■ Task instructions
Find each line below where the word "htop" occurs, and copy it.

(Stored data)
┄┄┄┄┄┄┄┄┄┄┄┄┄┄┄┄┄┄┄┄
/-- **THE AVERAGED PRODUCT AND BACKGROUND AT ONE BOND, localised** ([3] p. 24): for a `j`-bond `(z, μ)` whose box lies in `Ω_j` (`j ≤ k`), the
averages `Ū₀ʲ_b`, `(U′U₀)‾ʲ_b` are those of the pair clamped from the bond box, hence — by r05 g7's standing theorems at depth `j` — `Ū₀ʲ_b` is
unitary-valued and `|Ũʲ_b − 1| ≤ 130d·α₂` ([3] (161)–(163) bookkeeping, `norm_tildIter_sub_one_le`).
[cite: Balaban1985RegularSpaces, (1.145) p.100, (1.143) p.100; Balaban1985Averaging, (69) p.29, (161)–(163) p.42, p.24] -/
theorem bond_facts (hd2 : 2 ≤ d) (hL : 2 ≤ L) (i : ZdIdx d L) (hΩ0 : i.Ω 0 = Set.univ)
    {α₀ α₂ : ℝ} (hα₀ : 0 < α₀) (hα₀c : α₀ ≤ cst d L) (hα₂ : 0 < α₂) (hα₂c : α₂ ≤ cst d L)
    (U₀ : (zdGF3 𝔸 L β len i).Cfg) (P : (zdGF3 𝔸 L β len i).Pert)
    (hInA : (zdGF3 𝔸 L β len i).InA α₀ U₀) (h140 : (zdGF3 𝔸 L β len i).C140 α₂ U₀ P)
    {j : ℕ} (hj : j ≤ i.k) (z : Site d) (μ : Fin d) (hbox : ∀ x, InBox (loK L j z) (bondHiK L j z μ) x → x ∈ i.Ω j) :
    avgIter L U₀.1 j z μ ∈ unitaryUnits 𝔸 ∧ tildIter L U₀.1 P.2.1 j z μ ∈ unitaryUnits 𝔸 ∧
      ‖((tildIter L U₀.1 P.2.1 j z μ : 𝔸ˣ) : 𝔸) - 1‖ ≤ 130 * (d : ℝ) * α₂ := by
  have hL1 : 1 ≤ L := le_trans one_le_two hL
  have hd : 1 ≤ d := le_trans one_le_two hd2
  obtain ⟨hU₀cu, hBcu, hα', hα3', hα4', h52, hb, hBcn, hsmall, hc₃, hsm, hαP, hαP3, hαP2, hP, hscale, h₀, h₁⟩ :=
    clampedStanding hd2 hL i hΩ0 hα₀ hα₀c hα₂ hα₂c U₀ P hInA h140 hj (loK_le_bondHiK hL1 j z μ) hbox
  -- locality of the `j`-fold averages on the bond box
  have e₀ : avgIter L U₀.1 j z μ = avgIter L (clampCfg (loK L j z) (bondHiK L j z μ) U₀.1) j z μ := avgIter_congr L hL1 j z μ h₀
  have e₁ : avgIter L (P.2.1 * U₀.1) j z μ =
      avgIter L (expCfg (clampFld (loK L j z) (bondHiK L j z μ) (iEta i.η (mlogCfg i.k i.η i.Ω P.2.1))) *
        clampCfg (loK L j z) (bondHiK L j z μ) U₀.1) j z μ :=
    avgIter_congr L hL1 j z μ (agreeOn_mul h₁ h₀)
  have hV₀ := avgIter_mem_unitaryUnits hL hU₀cu hα' hα3' hα4' h52 j le_rfl z μ
  have hV₁ := avgIter_mul_mem_unitaryUnits hL hU₀cu hBcu hαP hαP3 hαP2 hP j le_rfl z μ
  have htt : tildIter L U₀.1 P.2.1 j z μ =
      tildIter L (clampCfg (loK L j z) (bondHiK L j z μ) U₀.1)
        (expCfg (clampFld (loK L j z) (bondHiK L j z μ) (iEta i.η (mlogCfg i.k i.η i.Ω P.2.1)))) j z μ := by
    rw [tildIter_apply, tildIter_apply, e₀, e₁]
  refine ⟨?_, ?_, ?_⟩
  · rw [e₀]; exact hV₀
  · rw [htt, tildIter_apply]
    exact (unitaryUnits 𝔸).mul_mem hV₁ ((unitaryUnits 𝔸).inv_mem hV₀)
  · have h := norm_tildIter_sub_one_le hd hL hU₀cu hBcu hα' hα3' hα4' h52 hb hBcn hsmall hc₃ hsm hαP hαP3 hαP2 hP le_rfl z μ
    rw [hscale] at h
    rw [htt]
    exact h

/-- **(1.145) IN THE CARRIER's BOX FORM FOR PRINT'S TOWER-WISE MAP, with the constant `530·d`**: at a member of `zdGF3` with `Ω₀ = ℤᵈ` (`d, L ≥ 2`),
for `0 < α₀, α₂ ≤ c(d, L)` and every datum with (1.139) ∕ (1.140): at EVERY level `j ≤ k` and EVERY `j`-bond whose box lies in `Ω_j`,
`|(U′U₀)‾ʲ_b − (Ū₀ʲ)_b| ≤ 530d·α₂`, `U′U₀ = (U₁U₀)^{u}`, `u = uTower`.  PROOF ([3] (70)–(71), r05 g7's bookkeeping behind `norm_tildIter_fixed_sub_one_le`,
now TOWER-WISE): `Ũ′ʲ_b = u(b₋)·Ũʲ_b·R̄(u(b₊))⁻¹` (`tildIter_mgauge`) with `|u − 1| ≤ 200d·α₂` at both ends (`uTower_facts` — the two ends may lie
in DIFFERENT towers) and `|Ũʲ_b − 1| ≤ 130d·α₂` (`bond_facts`); then `(U′U₀)‾ʲ_b − Ū₀ʲ_b = (Ũ′ʲ_b − 1)Ū₀ʲ_b` with `Ū₀ʲ_b` unitary.  So
`(zdGF3 …).avgClose (530d·α₂) U₀ (toAxialTower … U₀ P)`. [cite: Balaban1985RegularSpaces, Prop. 7 (1.145) p.100 (inequality, constant repaired: audit G-adv8-16 ∕ `B8Ineq145`), (1.35) p.82, (1.66) p.88; Balaban1985Averaging, (69)–(71) p.29, (163) p.42] -/
theorem avgClose_toAxialTower (hd2 : 2 ≤ d) (hL : 2 ≤ L) (i : ZdIdx d L) (hΩ0 : i.Ω 0 = Set.univ)
    {α₀ α₂ : ℝ} (hα₀ : 0 < α₀) (hα₀c : α₀ ≤ cst d L) (hα₂ : 0 < α₂) (hα₂c : α₂ ≤ cst d L)
    (U₀ : (zdGF3 𝔸 L β len i).Cfg) (P : (zdGF3 𝔸 L β len i).Pert)
    (hInA : (zdGF3 𝔸 L β len i).InA α₀ U₀) (h140 : (zdGF3 𝔸 L β len i).C140 α₂ U₀ P) :
    (zdGF3 𝔸 L β len i).avgClose (530 * (d : ℝ) * α₂) U₀ (toAxialTower 𝔸 L β len (le_trans one_le_two hL) i U₀ P) := by
  have hL1 : 1 ≤ L := le_trans one_le_two hL
  have hu := uTower_facts hd2 hL i hΩ0 hα₀ hα₀c hα₂ hα₂c U₀ P hInA h140
  rw [B8Prop7TowerAxialZd3.toAxialTower_of_unitary hL1 i U₀ P (fun x => (hu x).1)]
  intro j hj z μ hbox
  set u := uTower L hL1 i.k (i.Λs i.k) U₀.1 P.2.1 with hu_def
  show ‖((avgIter L (mulCfg (mgauge U₀.1 u P.2.1) U₀.1) j z μ : 𝔸ˣ) : 𝔸) - ((avgIter L U₀.1 j z μ : 𝔸ˣ) : 𝔸)‖ ≤ 530 * (d : ℝ) * α₂
  obtain ⟨hV₀, htildU, htild⟩ := bond_facts hd2 hL i hΩ0 hα₀ hα₀c hα₂ hα₂c U₀ P hInA h140 hj z μ hbox
  -- (69): `(U′U₀)‾ʲ_b = Ũ′ʲ_b · Ū₀ʲ_b`
  have hsplit : avgIter L (mulCfg (mgauge U₀.1 u P.2.1) U₀.1) j z μ =
      tildIter L U₀.1 (mgauge U₀.1 u P.2.1) j z μ * avgIter L U₀.1 j z μ := by
    rw [mulCfg_eq_mul, ← tildIter_mul]; rfl
  -- (70)–(71): `Ũ′ʲ_b = u(b₋)·Ũʲ_b·R̄(u(b₊))⁻¹`, three factors near `1`
  have hX : ‖((tildIter L U₀.1 (mgauge U₀.1 u P.2.1) j z μ : 𝔸ˣ) : 𝔸) - 1‖ ≤ 530 * (d : ℝ) * α₂ := by
    rw [tildIter_mgauge, mgauge_apply]
    obtain ⟨ha1, han⟩ := hu (((L : ℤ) ^ j) • z)
    obtain ⟨hc1, hcn⟩ := hu (((L : ℤ) ^ j) • (z + e μ))
    have ha : uLev L u j z ∈ U1 𝔸 := unitaryUnits_le_U1 ha1
    have hb' : tildIter L U₀.1 P.2.1 j z μ ∈ U1 𝔸 := unitaryUnits_le_U1 htildU
    have hR : Rc (avgIter L U₀.1 j z μ) (uLev L u j (z + e μ)) ∈ U1 𝔸 := unitaryUnits_le_U1 (Rc_mem_unitaryUnits hV₀ hc1)
    have h3 : ‖((uLev L u j z * tildIter L U₀.1 P.2.1 j z μ * (Rc (avgIter L U₀.1 j z μ) (uLev L u j (z + e μ)))⁻¹ : 𝔸ˣ) : 𝔸) - 1‖
        ≤ ‖((uLev L u j z : 𝔸ˣ) : 𝔸) - 1‖ + ‖((tildIter L U₀.1 P.2.1 j z μ : 𝔸ˣ) : 𝔸) - 1‖ +
          ‖(((Rc (avgIter L U₀.1 j z μ) (uLev L u j (z + e μ)))⁻¹ : 𝔸ˣ) : 𝔸) - 1‖ :=
      norm_mul₃_units_sub_one_le ha hb'
    have hcb : ‖(((Rc (avgIter L U₀.1 j z μ) (uLev L u j (z + e μ)))⁻¹ : 𝔸ˣ) : 𝔸) - 1‖ ≤ 200 * (d : ℝ) * α₂ := by
      refine (norm_inv_sub_one_le hR).trans ?_
      rw [Rc_apply, Units.val_mul, Units.val_mul]
      exact (norm_units_conj_sub_one_le (unitaryUnits_le_U1 hV₀) _).trans hcn
    have han' : ‖((uLev L u j z : 𝔸ˣ) : 𝔸) - 1‖ ≤ 200 * (d : ℝ) * α₂ := han
    linarith [h3, han', htild, hcb]
  rw [hsplit, Units.val_mul]
  have hY : ‖((avgIter L U₀.1 j z μ : 𝔸ˣ) : 𝔸)‖ ≤ 1 := (unitaryUnits_le_U1 hV₀).1
  have key : ((tildIter L U₀.1 (mgauge U₀.1 u P.2.1) j z μ : 𝔸ˣ) : 𝔸) * ((avgIter L U₀.1 j z μ : 𝔸ˣ) : 𝔸)
        - ((avgIter L U₀.1 j z μ : 𝔸ˣ) : 𝔸)
      = (((tildIter L U₀.1 (mgauge U₀.1 u P.2.1) j z μ : 𝔸ˣ) : 𝔸) - 1) * ((avgIter L U₀.1 j z μ : 𝔸ˣ) : 𝔸) := by
    noncomm_ring
  rw [key]
  calc _ ≤ ‖((tildIter L U₀.1 (mgauge U₀.1 u P.2.1) j z μ : 𝔸ˣ) : 𝔸) - 1‖ * ‖((avgIter L U₀.1 j z μ : 𝔸ˣ) : 𝔸)‖ := norm_mul_le _ _
    _ ≤ 530 * (d : ℝ) * α₂ * 1 := mul_le_mul hX hY (norm_nonneg _) (by positivity)
    _ = _ := mul_one _

end Ineq145

/-! ## §6 PROPOSITION 7 REPAIRED (`B8Ineq145.Prop7RepairedC (530·d)`) FOR PRINT'S MAP over every law-abiding sub-family with `Ω₀ = ℤᵈ` -/

section Prop7

variable (𝔸 : Type) [CStarAlgebra 𝔸] [Nontrivial 𝔸] (L : ℕ) (β : ℝ) (len : Site d → ℝ)

/-- **PROPOSITION 7 WITH THE AUDIT's REPAIRED CONSTANT, FOR PRINT'S TOWER-WISE AXIAL MAP, AT EVERY LAW MEMBER** — `B8Ineq145.Prop7RepairedC (530·d)
(zdGF3 ∘ e) (toAxialTower ∘ e)` for ANY index map `e : J → ZdIdx d L` into members with `Ω₀ = ℤᵈ` obeying NODE 00's located law №8
(`trunc_lt` ∕ `trunc_top`): «∃ c(d, L) > 0, ∀ members, ∀ 0 < α₀, α₂ ≤ c, ∀ U₀, U₁ with (1.139), (1.140): U′U₀ = (U₁U₀)^{u} ∈ 𝔄_k({Ω_j}, α₀ + 3α₂)
∩ Ax(𝔅, U₀) (1.144) and |(U′U₀)‾ʲ − Ū₀ʲ| ≤ 530d·α₂ in the carrier's (1.66)₁ box form of (1.35) (1.145)», `u = uTower` = [3]'s gauge fixing of
the DEEPEST listed tower at each site = print's (1.29)-restricted tower-wise `u` on the members whose towers partition (`uTower_of_maximal`),
the GLOBAL `glev … k 0` on the all-`ℤᵈ` family (`uTower_lamTop`: there this theorem is g4's `prop7RepairedC_zdGF3_univ` ∕ r05 g7's
`prop7RepairedC_admitted`).  The threshold is r05 g7's `cst d L`.  This is the HONEST counterpart, at GENERAL members, of the junk certificate
`B8Prop7GlevZd3.prop7PrintedR_zdGF3_unitAxial`; the constant `530d` (not print's `2`) is the audit's located repair (`B8Ineq145`, G-adv8-16) read in
the box form.  [cite: Balaban1985RegularSpaces, Prop. 7 (1.144)–(1.145) p.100, (1.139)–(1.141) p.100, (1.19) p.79, (1.29) p.81, (1.35) p.82, (1.66) p.88, (1.5)–(1.6) p.77; Balaban1985Averaging, (67)–(71) p.29, (76)–(77) pp.29–30, (87) p.31, (163) p.42] -/
theorem prop7RepairedC_zdGF3_toAxialTower (hd2 : 2 ≤ d) (hL : 2 ≤ L) {J : Type} (e : J → ZdIdx d L) (hΩ0 : ∀ a, (e a).Ω 0 = Set.univ)
    (hlt : ∀ a, ∀ m, m < (e a).k → ∀ j, j < m → (e a).Λs m j = (e a).Λs (m + 1) j)
    (htop : ∀ a, ∀ m, m < (e a).k → ∀ x, x ∈ (e a).Λs m m ↔ x ∈ (e a).Λs (m + 1) m ∨ ∃ y ∈ (e a).Λs (m + 1) (m + 1),
      x ∈ Literature.MathematicalPhysics.QuantumLattice.blockSites L y) :
    B8Ineq145.Prop7RepairedC (530 * (d : ℝ)) (fun a : J => zdGF3 𝔸 L β len (e a))
      (fun a => toAxialTower 𝔸 L β len (le_trans one_le_two hL) (e a)) := by
  have hd : 1 ≤ d := le_trans one_le_two hd2
  have hL1 : 1 ≤ L := le_trans one_le_two hL
  refine ⟨cst d L, cst_pos hd L hL1, ?_⟩
  intro a α₀ α₂ hα₀ hα₀c hα₂ hα₂c U₀ P hInA h140
  exact ⟨inAAx_toAxialTower_of_laws hd2 hL (e a) (hΩ0 a) (hlt a) (htop a) hα₀ hα₀c hα₂ hα₂c U₀ P hInA h140,
    avgClose_toAxialTower hd2 hL (e a) (hΩ0 a) hα₀ hα₀c hα₂ hα₂c U₀ P hInA h140⟩

end Prop7


#print axioms avgClose_toAxialTower
#print axioms prop7RepairedC_zdGF3_toAxialTower

end Literature.MathematicalPhysics.QuantumFieldTheory.Balaban1983to89.B8Prop7TowerAxialIneq145

end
┄┄┄┄┄┄┄┄┄┄┄┄┄┄┄┄┄┄┄┄
■ Solution below
    (htop : ∀ a, ∀ m, m < (e a).k → ∀ x, x ∈ (e a).Λs m m ↔ x ∈ (e a).Λs (m + 1) m ∨ ∃ y ∈ (e a).Λs (m + 1) (m + 1),
  exact ⟨inAAx_toAxialTower_of_laws hd2 hL (e a) (hΩ0 a) (hlt a) (htop a) hα₀ hα₀c hα₂ hα₂c U₀ P hInA h140,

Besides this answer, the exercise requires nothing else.